Аля щелчком отправила окурок в форточку и сказала:

– От твоего режима даже отец сбежал. А Ванька еще ребенок.

Елизавета Львовна не ответила. Она отвернулась к раковине и начала мыть чистую тарелку.

Аля знала, что у матери на шее, скрытый воротом водолазки, длится к лопатке рваный шрам от подлой смертоносной шрапнели. В детстве, в редкие минуты, когда мать была рядом, Аля гладила пальчиком этот шрам и спрашивала:

«Тебе больно, мама?»

«Нет, дочка, уже не больно».


Ваня проснулся от странного шума. Какое-то время он лежал с закрытыми глазами. Потом медленно осмотрел комнату, будто соединяя точки пунктира. Окна были плотно зашторены, отчего пунктир сбивался и все предметы казались незнакомыми.

Откуда-то снизу слышались глухие удары о стену и крики:

– Таш-ши! Влево таш-ши! В другое лево, безбашля ты!

Потом снова что-то тяжело громыхнуло – и всё затихло.

Мучительно хотелось спать. Но сон этот был тягостным, противно сдавливал сердце, и оно расплющивалось о грудную клетку.

Стены всё еще неузнанной комнаты начали понемногу сдвигаться. Ваня не видел, но знал, что навесной балкон с ажурной решеткой поднялся, словно откидной мост, и вот сейчас замурует окно и балконную дверь.

Доктор говорил, что этот страх «иррациональный».

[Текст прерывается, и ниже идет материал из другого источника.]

import Literature.NumberTheory.Sieve.MoebiusShiftedPrimesArcsProofs
import Literature.NumberTheory.LFunctions.VinogradovZetaSumEstimate
import HarnessLib

/-!
# Möbius on shifted primes — Theorem 2.2 of Lichtman 2020 (the key Fourier estimate), discharged

Topic `Literature/NumberTheory/Sieve`; leaf companion of `MoebiusShiftedPrimesProofs.lean`, whose named fact
`Literature.NumberTheory.Sieve.Lichtman2020_keyFourierEstimate` vendors **Theorem 2.2** of J. D. Lichtman,
*Averages of the Möbius function on shifted primes*, Q. J. Math. 73 (2022) 729–757, doi:10.1093/qmath/haab054 =
arXiv:2009.08969v2 [Lichtman2020] (held copy `paper:arxiv-2009.08969`, Theorem 2.2 on PDF p. 7): "Given any
`A > 5`, `δ > 0`, let `S = S(X, A, δ)` as in (2.4).  Then if `log H/log₂ X → ∞`,
`sup_α ∫_0^X |∑_{x ≤ n ≤ x+H, n ∈ S} μ(n) e(nα)| dx ≪_{A,δ} HX/(log X)^{A/5}`" (in the regime
`H ≤ exp((log X)^{2/3})` of the printed proof, p. 8, as vendored there).  Everything in this file is PROVED; it
introduces no definition and no named fact.

* `Lichtman2020_keyFourierEstimate_holds` — **THE DISCHARGE of Theorem 2.2 as vendored**, unconditionally.

## The proof (the printed §§3–5, formalised across the tree)

The paper proves Theorem 2.2 from Proposition 2.3 (minor arcs Proposition 3.1 + major arcs Proposition 3.2,
§3, pp. 9–11), Proposition 3.2 from the mean-square bound Proposition 3.4, and Proposition 3.4 (§5, Proposition
5.1) from Lemma 4.5 — the prime character sum bound that rests on the Vinogradov–Korobov zero-free region for
Dirichlet `L`-functions — together with Lemma 4.8 (Siegel–Walfisz for `λ·χ` on sifted integers).  In the tree:

* Theorem 2.2 ⇐ any Vinogradov–Korobov region `HasVKZeroFreeRegion c T₀`, `c > 0`:
  `Lichtman2020_keyFourierEstimate_of_vk'` (`MoebiusShiftedPrimesArcsProofs.lean`; through
  `Lichtman2020.PrimeCharSum.Lichtman2020_primeCharacterSum_of_vk` = Lemma 4.5, the proved minor arcs
  `Lichtman2020_minorArcEstimate_holds` = Proposition 3.1, the major arcs by pieces
  `MoebiusShiftedPrimesMajorArcsPieces.lean` = Proposition 3.2, Proposition 5.1 for `S_c`
  `MoebiusShiftedPrimesDirichletMeanValue33.lean`, and Lemma 4.8 `Lichtman2020_liouvilleCharacterSifted_holds`);
  an independent second reduction along the printed set with re-balanced arcs is
  `Lichtman2020_keyFourierEstimate_of_primeCharacterSum_of_liouvilleCharacterSifted`
  (`MoebiusShiftedPrimesRebalanced.lean`);
* the region itself, unconditionally: `VKZeta.exists_hasVKZeroFreeRegion : ∃ c > 0, HasVKZeroFreeRegion c 21`
  (`Literature/NumberTheory/LFunctions/VinogradovZetaSumEstimate.lean`: Vinogradov's mean value theorem,
  Ivić's Lemmas 6.1–6.3, `VinogradovMeanValue*.lean` ⟹ Ivić's Theorem 6.2 for the shifted zeta sums ⟹
  `VinogradovRangeBound` ⟹ `ExpSumBound` ⟹ Richert-type bounds for `ζ` and `L(s, χ)`
  (`RichertBoundsFromExpSum.lean`) ⟹ the region (`VinogradovKorobovFromRichert.lean`)).

This file only composes the two.

## References

* J. D. Lichtman, *Averages of the Möbius function on shifted primes*, Q. J. Math. 73 (2022), 729–757,
  doi:10.1093/qmath/haab054, arXiv:2009.08969: Theorem 2.2 (p. 7), Proposition 2.3, §§3–5.
  [cite: Lichtman2020, Theorem 2.2]
* A. Ivić, *The Riemann Zeta-Function*, John Wiley & Sons 1985 (Dover 2003), Ch. 6: Theorem 6.1 (the
  Vinogradov–Korobov zero-free region), Theorem 6.2, Lemma 6.3. [cite: Ivic1985, Theorem 6.1]
-/

noncomputable section

namespace Literature.NumberTheory.Sieve

open Literature.NumberTheory.LFunctions in
/-- **Lichtman 2020, Theorem 2.2 (the key Fourier estimate) — DISCHARGED.**  The named fact
`Lichtman2020_keyFourierEstimate`, exactly as vendored in `MoebiusShiftedPrimesProofs.lean`, holds
unconditionally: the tree's reduction of Theorem 2.2 to a Vinogradov–Korobov zero-free region for Dirichlet
`L`-functions with any constant (`Lichtman2020_keyFourierEstimate_of_vk'`, the printed §§3–5 with Lemma 4.5
from the region) fed with the tree's unconditional region `VKZeta.exists_hasVKZeroFreeRegion` (Vinogradov's
mean value theorem and Korobov–Vinogradov's zeta-sum estimate, Ivić Ch. 6).
[cite: Lichtman2020, Theorem 2.2] [cite: Ivic1985, Theorem 6.1] -/
theorem Lichtman2020_keyFourierEstimate_holds : Lichtman2020_keyFourierEstimate := by
  obtain ⟨c, hc, hVK⟩ := VKZeta.exists_hasVKZeroFreeRegion
  exact Lichtman2020_keyFourierEstimate_of_vk' hc hVK

end Literature.NumberTheory.Sieve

Какое хорошее, хрусткое слово. Разгрызть бы его, как тыквенную семечку, раздробить зубами. Вместе с самим страхом. Вместе со сжимающимися стенами. Вместе с чувством, что расплющенное сердце ударит сейчас в последний раз.

– Бабушка! Бабушка! – позвал он детским, плачущим голосом.

Елизавета Львовна вошла так быстро, будто стояла за дверью.

Она чуть раздвинула шторы, и мягкий, припылённый свет упал на безрыбный аквариум с булькающим водолазом внутри, забрался под абажур торшера, прошелся по пестрым книжным корешкам на полке и растекся по соломенно-желтому плетеному креслу.

– Как голова?

– Лучше, – ответил Ваня, хотя боль всё катила и катила свои железные составы сквозь тоннель, просверленный у него в висках.

– Ванька, хочешь, я тебя насмешу?

Он моргнул.

Бабушка убрала кружку с остывшим чаем и присела на стул:

– Это наши новые соседи шумели. Грузчики так внесли им шкаф, что тот застрял в дверях. Как влитой. Но эти остряки нашли выход – сняли у него заднюю стенку. Когда я спускалась, из квартиры через шкаф вышла девушка. Поздоровалась.

Ванька выглянул из-под пледа одним глазом.

– Какая девушка?

Бабушка усмехнулась:

– Такая же, как ты. Растрепанная, сутулится, ноги длинные, руки длинные. На локте приличная ссадина.